Dataset items

▼▼▼

/-!
# BalabanUVNodes ∕ N20 · N21 · N27x faces — THE ZERO-DIAL BUNDLE AT THE SPINE READING OF RECORD WITH THE PHYSICAL VOLUME LETTER, ON THE LIVE LINE:
# at `(jcut, sh) = (0, zero split)` the reading `crOfRecord₁₃VAt K₀ (fun _ ↦ 0) (zero split)` (dag-n20-d's edition V, `vol := F.side ^ 4` — the K3⁷ v3 pointer)
# carries `RelWeightBound` and `ShellWeightBound` at EVERY Stage-13 tuple with core provisos, with CANONICAL weights `W = 0`, `Wsh = 0`; on the LIVE-SELECTOR
# line under (H-U) ∕ (H-ζ) it carries the extraction identities E1 ∕ E2 with the sign law `0 ≤ ζ` READ OFF THE PROVISOS; what is left of K3⁷ v3 stub 2 at that dial
# is the EXACT NE7 core sandwich on EVERY keyed class with NO shell allowance, displayed here as the one input of `core_∕hybridNE7_crOfRecord₁₃VAt_zeroDial_of_core`

Cell `pub-ymgap` (HUMAN RULING D-0062 Track A; work-bound push D-0149, director-ym №197), width seat `pub-ymgap-dag-n20-w1` (N20 NE7b WIDTH SEAT 1 of 3), generation g2,
module 5 of the seat = plan g81 OPTIONAL № 14 (pub-ymgap INBOX l.26426: «after n20-w2's `…N21KeyedShellWeightShellZero` LANDS, ONE by-name bundle
`faces_crOfRecord₁₃VAt_zeroDial_of_live` (RelWeight ∧ ShellWeight ∧ Extraction at `(K₀, jcut, sh) = (0, 0, vanishing)` on live tuples under n20-d's extraction binders;
the kernel form of (iii))»; dag-n20-w2 first refusal WAIVED l.26452; «№ 14 is n20-w1's» l.26568).  Filed `--kind proof --supports stmt-QuantumFields-20544 --as helper` (K3⁷
`SpineGivenEndpointR13SepCoPH`); COUNT-NEUTRAL.  [III] = [Balaban1988Convergent], [LF-I] = [Balaban1989LargeFieldI], [LF-II] = [Balaban1989LargeFieldII].

WHY.  The registered K3⁷ skeleton v3 (plan g81, `HOME/pub-ymgap-plan/D81-K3V3/K3Skeleton13SepCoPHv3.lean` 02f6f498332fdbee) pins stub 2's spine reading ON THE LIVE LINE to
`crOfRecord₁₃V (jc F θ hP g₀ os) sh := crOfRecord₁₃VAt 0 (jc …) sh` (`PinnedAtLive`; (t-JC): the cut policy `jc` is READ PER TUPLE; (t-V): the physical-volume edition) and asks
for `KeyedRelWeight cr ∧ KeyedShellWeight cr ∧ KeyedExtraction cr ∧ KeyedCoreEdgeHolderD4 β cr rr`.  Its header (iii) says: «at `(jc, sh) = (0, vanishing split)` every face of
stub 2 but the EXACT NE7 core edge on every keyed class is free».  The two free faces are dag-n20-w2's LOCATED theorems at the v1.0 reading `crOfRecord₁₃At` (p590852
`relWeightBound_carriers₁₃_cutZero`, p593923 `shellWeightBound_carriers₁₃_shellZero`); the extraction face is dag-n20-d's `keyedExtraction_crOfRecord₁₃VAt` under the live-selector
pin `hsel` and the laws (H-U) `LocalBgMeasurable`, (H-ζ) `ZetaMeasurable`, `0 ≤ ζ` — and `0 ≤ ζ` is dag-n20-w2's `zeta_nonneg_of_provisos₁₃CoPH` (rows `zetaUnity ∕ zetaAbs`).  This
file puts the three together AT THE v3 POINTER, BY NAME, and displays what remains:
* §1 THE TWO FREE FACES AT THE V READING (every tuple, every `K₀`): ★ `relWeightBound_crOfRecord₁₃VAt_cutZero` (any `sh`) · ★ `shellWeightBound_crOfRecord₁₃VAt_shellZero` (any
  `jcut`) · `lt_one_crOfRecord₁₃VAt_zeroDial` · the dictionary corollaries `crOfRecord₁₃VAt_W_cutZero` ∕ `crOfRecord₁₃VAt_Wsh_shellZero`: the reading's CANONICAL weights ARE
  `0` there (`wInf_nonneg` ∕ `wInf_le_of_relWeightBound` at the zero witness) — so node U5's exit remainder `hybridDelta vol δ (W + Wsh)` at the zero dial reads the N19′ rate `δ`
  ALONE;
* §2 EXTRACTION AT THE V READING ON THE LIVE LINE WITH `0 ≤ ζ` DISCHARGED: ★ `keyedExtraction_crOfRecord₁₃VAt_of_liveSel` (dag-n20-d's theorem minus its `hζ0` letter; any
  `K₀`, `jcut`, `sh`) · `extraction_crOfRecord₁₃VAt_at_of_liveSel` (the four clauses `0 < l₀`, `0 < vol`, E1, E2 at ONE `(g₀, os)` — the form a per-tuple cut reading `jc` needs;
  sibling with `hζ0` displayed and `ForSmallCouplings` at a per-tuple cut: dag-n27-c `keyedExtraction_crOfRecord₁₃VAt_cut`, p595448 — not imported here to keep this module light);
* §3 ★★ THE BUNDLE `faces_crOfRecord₁₃VAt_zeroDial_of_live`: at a Stage-13 tuple with core provisos ON THE LIVE-SELECTOR LINE under (H-U) ∕ (H-ζ), for every `g₀`, `os`:
  `RelWeightBound ∧ ShellWeightBound ∧ (∀ K, W K + Wsh K < 1) ∧ (0 < l₀ ∧ 0 < vol ∧ E1 ∧ E2)` at `crOfRecord₁₃VAt K₀ (fun _ ↦ 0) (zero split) F θ hP g₀ os`;
* §4 THE K3⁷ v3 BINDER SHAPES (`N = 2`, every guarded admissible tuple — the guards unused): `keyedRelWeight_shape_crOfRecord₁₃V_cutZero` (the body of `KeyedRelWeight
  (crOfRecord₁₃V (fun _ ↦ 0) sh)`, V twin of p590852's) · `keyedShellWeight_shape_crOfRecord₁₃V_shellZero` (V twin of p593923's, every `jcut`) ·
  `keyedShellWeight_shape_crOfRecord₁₃VAt_cutReading_shellZero` (the same at a PER-TUPLE cut reading `jc`, (t-JC)) · `keyedExtraction_shape_crOfRecord₁₃VAt_cutReading_of_live`
  (the body of `KeyedExtraction (fun F θ hP g₀ os ↦ crOfRecord₁₃VAt 0 (jc F θ hP g₀ os) sh F θ hP g₀ os)` for ANY `jc`, `sh`, from the KEYED binders «LiveSel ∧ (H-U) ∧ (H-ζ) at
  every guarded admissible tuple» — HONEST SCOPE: that keyed hypothesis is what a proviso edition `… ∧ LiveSel` ((w18)) would supply; today `PinnedAtLive` pins the reading on the
  live line only and NO extraction theorem exists off it (v2 ∕ v3 located reason), so the PER-TUPLE §2–§3 forms are the ones of record);
* §5 WHAT IS LEFT AT THE ZERO DIAL: `core_cutZero_iff_sandwich` (dictionary: with the zero cut's EMPTY bad class, `badClass₁₃_cutZero`, `NE7.Core` at the class set of record
  excuses NO class) · ★ `core_crOfRecord₁₃VAt_zeroDial_of_core` — from an NE7-PROPER WITNESS ON THE FULL KEYED CLASS WEIGHTS `NE7.Core 1 (F.side ^ 4) (classSet₁₃ …)
  (badClass₁₃ … (fun _ ↦ 0)) (weightA₁₃ …) (weightB₁₃ …) δ` with `Summable δ` (dag-n27-c X §5's currency, INBOX l.26695) the core conjunct AT the zero-dial reading (dag-n20-d's
  `core_crOfRecord₁₃VAt`, its sign letter `hP0` := dag-n20-w2's `weightA₁₃_nonneg`, `sub_zero` under the binders) · `core_crOfRecord₁₃VAt_zeroDial_of_sandwich` — the same from
  the BARE DISPLAYED sandwich «for every `K` one constant `c` with `e^{c − F.side⁴·δ_K}·weightA₁₃ ≤ weightB₁₃ ≤ e^{c + F.side⁴·δ_K}·weightA₁₃` on EVERY class of `classSet₁₃ θ K₀ g₀
  K`, `|t| ≤ 1`» (no bad class excused, no shell subtracted: N19′'s XL body at this dial, NAMED OPEN) · `hybridNE7_crOfRecord₁₃VAt_zeroDial_of_core` (hence node U5's whole
  `HybridNE7` datum at that reading, `NE7.hybridNE7_of_core` with §1).
Cited BY NAME, not re-typed: dag-n20-d `…SpineReadingOfRecord13CoPH(V)` (`classSet₁₃`, `weightA₁₃`, `weightB₁₃`, `badClass₁₃`, `ShellSplit₁₃CoPH`, `crOfRecord₁₃VAt`, `crOfRecord₁₃V`,
`relWeightBound_∕shellWeightBound_∕core_∕lt_one_crOfRecord₁₃VAt`, `keyedExtraction_crOfRecord₁₃VAt`, `schemeZ_(succ_)eq_sum_classSet_weight{A,B}`), `…SpineCanonicalWeights` (`wInf_nonneg`,
`wInf_le_of_relWeightBound`, `wshInf_nonneg`, `wshInf_le_of_shellWeightBound`), dag-n20-w2 p590852 ∕ p593923 (above), `Spine/NE7/Targets` (`NE7.Core`, `NE7.hybridNE7_of_core`).

HONEST FRAMING.  Count-neutral kernel bookkeeping BY NAME (V twins + one bundle + one dictionary iff + two transfers); proves NO estimate; the located reading is unchanged (plan g80∕g81 ruling (a):
`jc` ∕ `sh` are the PROVER's dials, no guard, no re-cut; dag-lead: N20's ∕ N21's node discharge = the NE7b ∕ NE7c content AT THE POLICY THE CLOSING PROOF OF STUB 2 USES — at the
zero dial that content sits entirely in §5's displayed sandwich).  Nothing of Bałaban's is asserted or instantiated: NE7 ∕ NE7b ∕ NE7c NOT PRINTED for `d = 4`, NOT proved; no
`Provisos₁₃CoPH` inhabitant claimed (K0⁷ OPEN); (H-U) ∕ (H-ζ) ∕ the live-selector pin are DISPLAYED hypotheses; (α)-instance 0∕1; N19 ∕ N20 ∕ N21 ∕ N27 NOT discharged; K3⁷ NOT
closed (stub 1 and stub 2's core conjunct untouched); counts unmoved (typed 28∕28 · discharged 5∕27); no count claim.  One finite `𝕋⁴_{L^K}` programme at fixed `ε = L^{−K}`, Bałaban
AS PRINTED; the YM mass gap (Clay) is NOT proved by any of this — R4 closes the conditional finite-𝕋⁴ rung `BalabanLadder.UV` only; NOT ℝ⁴, NOT infinite volume, NOT OS.
No `def`, no `instance`, no `notation`, no `sorry`.  Sources (locators, bookkeeping only): [III] (2.18) p.257, (3.16) p.268, (3.21) p.269; [LF-I] (0.2)–(0.4) p.176;
[LF-II] Thm 1 + (0.1) pp.355–356, (1.80) p.384; [King1986] (3.10)–(3.11) p.656.  No decl below carries a cite tag.
-/

noncomputable section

▲▲▲

▸ Exercise description: Return only the part of the records above that opens with the line containing "set of record" and closes with the line containing "zero dial that", ends included.

▸ Result of this task:
* §5 WHAT IS LEFT AT THE ZERO DIAL: `core_cutZero_iff_sandwich` (dictionary: with the zero cut's EMPTY bad class, `badClass₁₃_cutZero`, `NE7.Core` at the class set of record
  excuses NO class) · ★ `core_crOfRecord₁₃VAt_zeroDial_of_core` — from an NE7-PROPER WITNESS ON THE FULL KEYED CLASS WEIGHTS `NE7.Core 1 (F.side ^ 4) (classSet₁₃ …)
  (badClass₁₃ … (fun _ ↦ 0)) (weightA₁₃ …) (weightB₁₃ …) δ` with `Summable δ` (dag-n27-c X §5's currency, INBOX l.26695) the core conjunct AT the zero-dial reading (dag-n20-d's
  `core_crOfRecord₁₃VAt`, its sign letter `hP0` := dag-n20-w2's `weightA₁₃_nonneg`, `sub_zero` under the binders) · `core_crOfRecord₁₃VAt_zeroDial_of_sandwich` — the same from
  the BARE DISPLAYED sandwich «for every `K` one constant `c` with `e^{c − F.side⁴·δ_K}·weightA₁₃ ≤ weightB₁₃ ≤ e^{c + F.side⁴·δ_K}·weightA₁₃` on EVERY class of `classSet₁₃ θ K₀ g₀
  K`, `|t| ≤ 1`» (no bad class excused, no shell subtracted: N19′'s XL body at this dial, NAMED OPEN) · `hybridNE7_crOfRecord₁₃VAt_zeroDial_of_core` (hence node U5's whole
  `HybridNE7` datum at that reading, `NE7.hybridNE7_of_core` with §1).
Cited BY NAME, not re-typed: dag-n20-d `…SpineReadingOfRecord13CoPH(V)` (`classSet₁₃`, `weightA₁₃`, `weightB₁₃`, `badClass₁₃`, `ShellSplit₁₃CoPH`, `crOfRecord₁₃VAt`, `crOfRecord₁₃V`,
`relWeightBound_∕shellWeightBound_∕core_∕lt_one_crOfRecord₁₃VAt`, `keyedExtraction_crOfRecord₁₃VAt`, `schemeZ_(succ_)eq_sum_classSet_weight{A,B}`), `…SpineCanonicalWeights` (`wInf_nonneg`,
`wInf_le_of_relWeightBound`, `wshInf_nonneg`, `wshInf_le_of_shellWeightBound`), dag-n20-w2 p590852 ∕ p593923 (above), `Spine/NE7/Targets` (`NE7.Core`, `NE7.hybridNE7_of_core`).

HONEST FRAMING.  Count-neutral kernel bookkeeping BY NAME (V twins + one bundle + one dictionary iff + two transfers); proves NO estimate; the located reading is unchanged (plan g80∕g81 ruling (a):
`jc` ∕ `sh` are the PROVER's dials, no guard, no re-cut; dag-lead: N20's ∕ N21's node discharge = the NE7b ∕ NE7c content AT THE POLICY THE CLOSING PROOF OF STUB 2 USES — at the
zero dial that content sits entirely in §5's displayed sandwich).  Nothing of Bałaban's is asserted or instantiated: NE7 ∕ NE7b ∕ NE7c NOT PRINTED for `d = 4`, NOT proved; no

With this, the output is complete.